Both the line below containing "inequalities of Theorems" and the line containing "realified core to", along with every line between them, should be repeated exactly; no other line belongs in the answer.

---------------

/-!
# `Balaban1983to89.B9Cor36GCubeLocDefectTransfer` — THE DEFECTS `E_□`, `E♯_□` OF THE BOND-SECTOR CUBE LETTER'S LOCAL-INVERSE LAWS AS MEMBER-SIDE SANDWICHES
# `M_{h_□}·R(u)⁻¹·[core]·R(u)·M_{h_□}` OF A CUBE-SIDE OPERATOR, AND THEIR [4]-(2.51) BLOCK MAJORANTS OVER THE MEMBER's BLOCKS TRANSFERRED FROM ONE CUBE-SIDE DATUM
# EACH — the bond twin of p21's E2-3a `B9Cor36CinvCubeLocDefectTransfer`, via p38's G-F6b-T `hasMajorant_conj_bond_sandwich_decay` (sub-row G-B9-LETTERS, module M5.1b-G
# item 2 «defect majorants `locDefectBY ∕ locDefectTBY`», programme DEFECT-R, FILE D1; design (R) term, NOT in print)

statement-level skeleton of published theorems with citation tags; proofs where landed; nothing here is a claim about the Yang–Mills mass gap

Sources under audit (cell lit-balaban): T. Bałaban, *Propagators for lattice gauge theories in a background field*, Commun. Math. Phys. **99** (1985) 389–434
[`Balaban1985BackgroundPropagators`, "B9"], Cor. 3.6 p. 408 l. 1–14, (3.87)–(3.89) p. 409, p. 409 l. 1–5, p. 410 l. 13–15, (3.105) p. 414, p. 412 l. 31–36; [4] = T. Bałaban,
*Propagators and renormalization transformations for lattice gauge theories. II*, Commun. Math. Phys. **96** (1984) 223–250 [`Balaban1984PropagatorsII`], (2.51)–(2.55)
p. 232, (2.79)–(2.85) pp. 237–238, (2.36) p. 229.  Unit `lit-balaban-p33` (p33 gen 102); B9 fold owner r06; referee ref-4.

## WHAT IS PRINTED (verbatim up to notation)

p. 409 l. 1–5: «The operators constructed for this sequence, which we denote by G′_□(U), C_□(U) = (Q′(U)G′_□²(U)Q′*(U))⁻¹, G_□(U), satisfy all the inequalities of Theorems
3.1–3.3 correspondingly»; (3.87) p. 409: «G₀ = Σ_□ h_□G_□h_□»; (3.105) p. 414: «Δ_aG₀ = I − Σ_□K(h_□)G_□h_□ − Σ_□(1 − ζ_□̃)DPD*h_□G_□h_□ − Σ_□ζ_□̃(DPD* − DP_□D*)h_□G_□h_□ −
Σ_□ζ_□̃P_{□,1}(∂h_□)G_□h_□ = I − R» (which uses `(Δ_loc − DP_□D*)G_□h_□ = h_□`); p. 412 l. 31–36: «… can be estimated by the usual factors multiplied by e^{−2δ₀M}. We have
to notice only that the operators may differ outside □̃₀, and the distance from □̃ to □̃₀ is at least M»; [4] p. 232 (2.51)–(2.52): «|(Tλ)(x)| ≦ K(y,y′)|λ|», «this property
is preserved under the composition of operators possessing it».

## WHY THIS FILE

M5.7's consumer `B9Thm310DeltaAIsUnitOfExpansion.eBlock_kernelFamilyBInv_GAY_of_localInverseCubes''` displays, besides the per-cube (3.42) block `hE` (landed for the
design-(R) letter `O_□ = M_χR(u)⁻¹G_□(Ṽ_□)R(u)M_χ`: G-F6b ∕ F-F `eBlock_locLetterBY'`), the remainder families `hrest`, `hV'`, whose fourth summands are the DEFECTS of the two
local-inverse laws (G-F2 `B9Cor36GCubeLocLetter`): `E_□ = R(u)⁻¹·M_h·DP_□D*(Ṽ)·(M_χ − 1)·G_□(Ṽ)·R(u)·M_χ·M_h` (`locDefectBY`) and `E♯_□ = M_h·R(u)⁻¹·G_□(Ṽ)·(M_χ − 1)·
DP_□D*(Ṽ)·M_h·R(u)` (`locDefectTBY`) — (R)-DESIGN TERMS, NOT IN PRINT (`= 0` for print's Dirichlet `G_□`).  Their smallness lives on the CUBE side (rows in `supp h_□`,
the middle factor supported where `χ_□ ≠ 1`, i.e. `≥ 2S_j` away: print's «multiplied by e^{−2δ₀M}» mechanism, FILE D2); THIS FILE is the bookkeeping that reduces
the member-side majorants the consumer wants to ONE cube-side datum each: §1 writes both defects EXACTLY as sandwiches `M_h ∘ R(u)⁻¹ ∘ [core] ∘ R(u) ∘ M_h` at the
cut-offs of record (`χ_□ = chiY`, `h_□ = hTY`; `M_χ·M_h = M_h` because `χ_□ = 1` on `supp h_□`), §2 transfers a cube-side block majorant of the realified core to
the member's blocks by p38's G-F6b-T `hasMajorant_conj_bond_sandwich_decay` (bi-contractive `u`, `|h_□| ≤ 1`, `supp h_□ ⊂ NearH`).

## WHAT THIS FILE CERTIFIES (kernel-checked; theorems only; 0 `def`, 0 `def … : Prop`, 0 sorry; standard axioms)

* §1 `chiY_mul_hTY` (`χ_□·h_□ = h_□`), `nearH_of_hTY_ne_zero`, `abs_hBdY_hTY_le_one`; ★ `locDefectBY_chiY_hTY_eq_sandwich`, ★ `locDefectTBY_chiY_hTY_eq_sandwich` — the two
  defects at the cut-offs of record as `M_h·R(u)⁻¹·[DP_□D*(Ṽ)(M_χ − 1)G_□(Ṽ)]·R(u)·M_h`, `M_h·R(u)⁻¹·[G_□(Ṽ)(M_χ − 1)DP_□D*(Ṽ)]·R(u)·M_h` (realified, G-F6b-T's shape).
* §2 `abs_hBdY_hTY_le_indicator`; ★★ `hasMajorant_conj_locDefectBY_of_core`, ★★ `hasMajorant_conj_locDefectTBY_of_core` — for any background `Ṽ`, any gauge `u` with
  `‖u‖, ‖u⁻¹‖ ≤ 1`: a cube-side majorant `conj b([core]) ≺ K_C` over `(toB6 (geoCK i □) Rr H, blkBK i □)` and a member kernel `K ≥ 0` dominating `K_C` on (output block
  meeting `supp h_□`) × (source in `supp h_□`) give `conj b(E_□) ≺ (M₂Σ‖b‖)²·K` (resp. `E♯_□`) over the member's `(toB6 (geo9K i) Rr′ Hp, ιB∘blkV1)` — the ROWS AND
  COLUMNS THAT MATTER are those within `S_j` of the centre, where FILE D2's separated-product smallness lives; `hasMajorant_conj_locDefectBY_of_core_decay` = the uniform
  decay-shape corollary (`K_C = B·(len a)ⁿ·e^{−δd}`).  The cover sum `Σ_□` into `hrest`∕`hV'`'s 4th families and `hV'`'s source weight are FILE D3.

## HONEST SCOPE

Finite operator algebra + [4] (2.51) bookkeeping over landed modules (G-F2 letters, G-F6b-T transfer, p33 `B9Cor36CubeCutoffs`); the cube-side data `hD`, `hDT` are
HYPOTHESES (FILE D2: [4] (2.83)–(2.85) separated products; their input `DP_□D*(Ṽ_□) ≺ K(len a²)⁻¹e^{−δd}` is asked by name on HOME/INBOX 2026-08-28).  (R)-design terms,
NOT in print.  Inhabited: at `Ṽ` with `χ_□ ≡ 1` near the rows the core vanishes — not a vacuous schema (`B := 0` is allowed).  Count-neutral; NOT a node discharge; no
summit ∕ sub-problem statement is proved; nothing continuum ∕ OS ∕ mass-gap ∕ Clay; YM mass gap NOT proved by any of this (Track A conditional rung).  No `sorry`, no
`axiom`, no `… : Prop` fact, no `instance`, no `notation`.  NEW file; nothing landed is modified.  `--supports stmt-QuantumFields-19200`.  Net new unproved facts: 0.

RELATED IN THE TREE, NOT DUPLICATED (searched 2026-08-28: `rg 'locDefect'` = G-F2, G-F3, G-F6b, F-F, L-ASM (docstrings) only; `rg 'hasMajorant.*DPDs'` = ∅): p21
`B9Cor36CinvCubeLocDefectTransfer` (C-letter, block carriers with bridge maps — a different carrier), p38 `B9Cor36BondSandwichTransfer` (USED BY NAME).
-/

noncomputable section

namespace Literature.MathematicalPhysics.QuantumFieldTheory.Balaban1983to89.B9Cor36GCubeLocDefectTransfer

---------------

## Task solution
p. 409 l. 1–5: «The operators constructed for this sequence, which we denote by G′_□(U), C_□(U) = (Q′(U)G′_□²(U)Q′*(U))⁻¹, G_□(U), satisfy all the inequalities of Theorems
3.1–3.3 correspondingly»; (3.87) p. 409: «G₀ = Σ_□ h_□G_□h_□»; (3.105) p. 414: «Δ_aG₀ = I − Σ_□K(h_□)G_□h_□ − Σ_□(1 − ζ_□̃)DPD*h_□G_□h_□ − Σ_□ζ_□̃(DPD* − DP_□D*)h_□G_□h_□ −
Σ_□ζ_□̃P_{□,1}(∂h_□)G_□h_□ = I − R» (which uses `(Δ_loc − DP_□D*)G_□h_□ = h_□`); p. 412 l. 31–36: «… can be estimated by the usual factors multiplied by e^{−2δ₀M}. We have
to notice only that the operators may differ outside □̃₀, and the distance from □̃ to □̃₀ is at least M»; [4] p. 232 (2.51)–(2.52): «|(Tλ)(x)| ≦ K(y,y′)|λ|», «this property
is preserved under the composition of operators possessing it».

## WHY THIS FILE

M5.7's consumer `B9Thm310DeltaAIsUnitOfExpansion.eBlock_kernelFamilyBInv_GAY_of_localInverseCubes''` displays, besides the per-cube (3.42) block `hE` (landed for the
design-(R) letter `O_□ = M_χR(u)⁻¹G_□(Ṽ_□)R(u)M_χ`: G-F6b ∕ F-F `eBlock_locLetterBY'`), the remainder families `hrest`, `hV'`, whose fourth summands are the DEFECTS of the two
local-inverse laws (G-F2 `B9Cor36GCubeLocLetter`): `E_□ = R(u)⁻¹·M_h·DP_□D*(Ṽ)·(M_χ − 1)·G_□(Ṽ)·R(u)·M_χ·M_h` (`locDefectBY`) and `E♯_□ = M_h·R(u)⁻¹·G_□(Ṽ)·(M_χ − 1)·
DP_□D*(Ṽ)·M_h·R(u)` (`locDefectTBY`) — (R)-DESIGN TERMS, NOT IN PRINT (`= 0` for print's Dirichlet `G_□`).  Their smallness lives on the CUBE side (rows in `supp h_□`,
the middle factor supported where `χ_□ ≠ 1`, i.e. `≥ 2S_j` away: print's «multiplied by e^{−2δ₀M}» mechanism, FILE D2); THIS FILE is the bookkeeping that reduces
the member-side majorants the consumer wants to ONE cube-side datum each: §1 writes both defects EXACTLY as sandwiches `M_h ∘ R(u)⁻¹ ∘ [core] ∘ R(u) ∘ M_h` at the
cut-offs of record (`χ_□ = chiY`, `h_□ = hTY`; `M_χ·M_h = M_h` because `χ_□ = 1` on `supp h_□`), §2 transfers a cube-side block majorant of the realified core to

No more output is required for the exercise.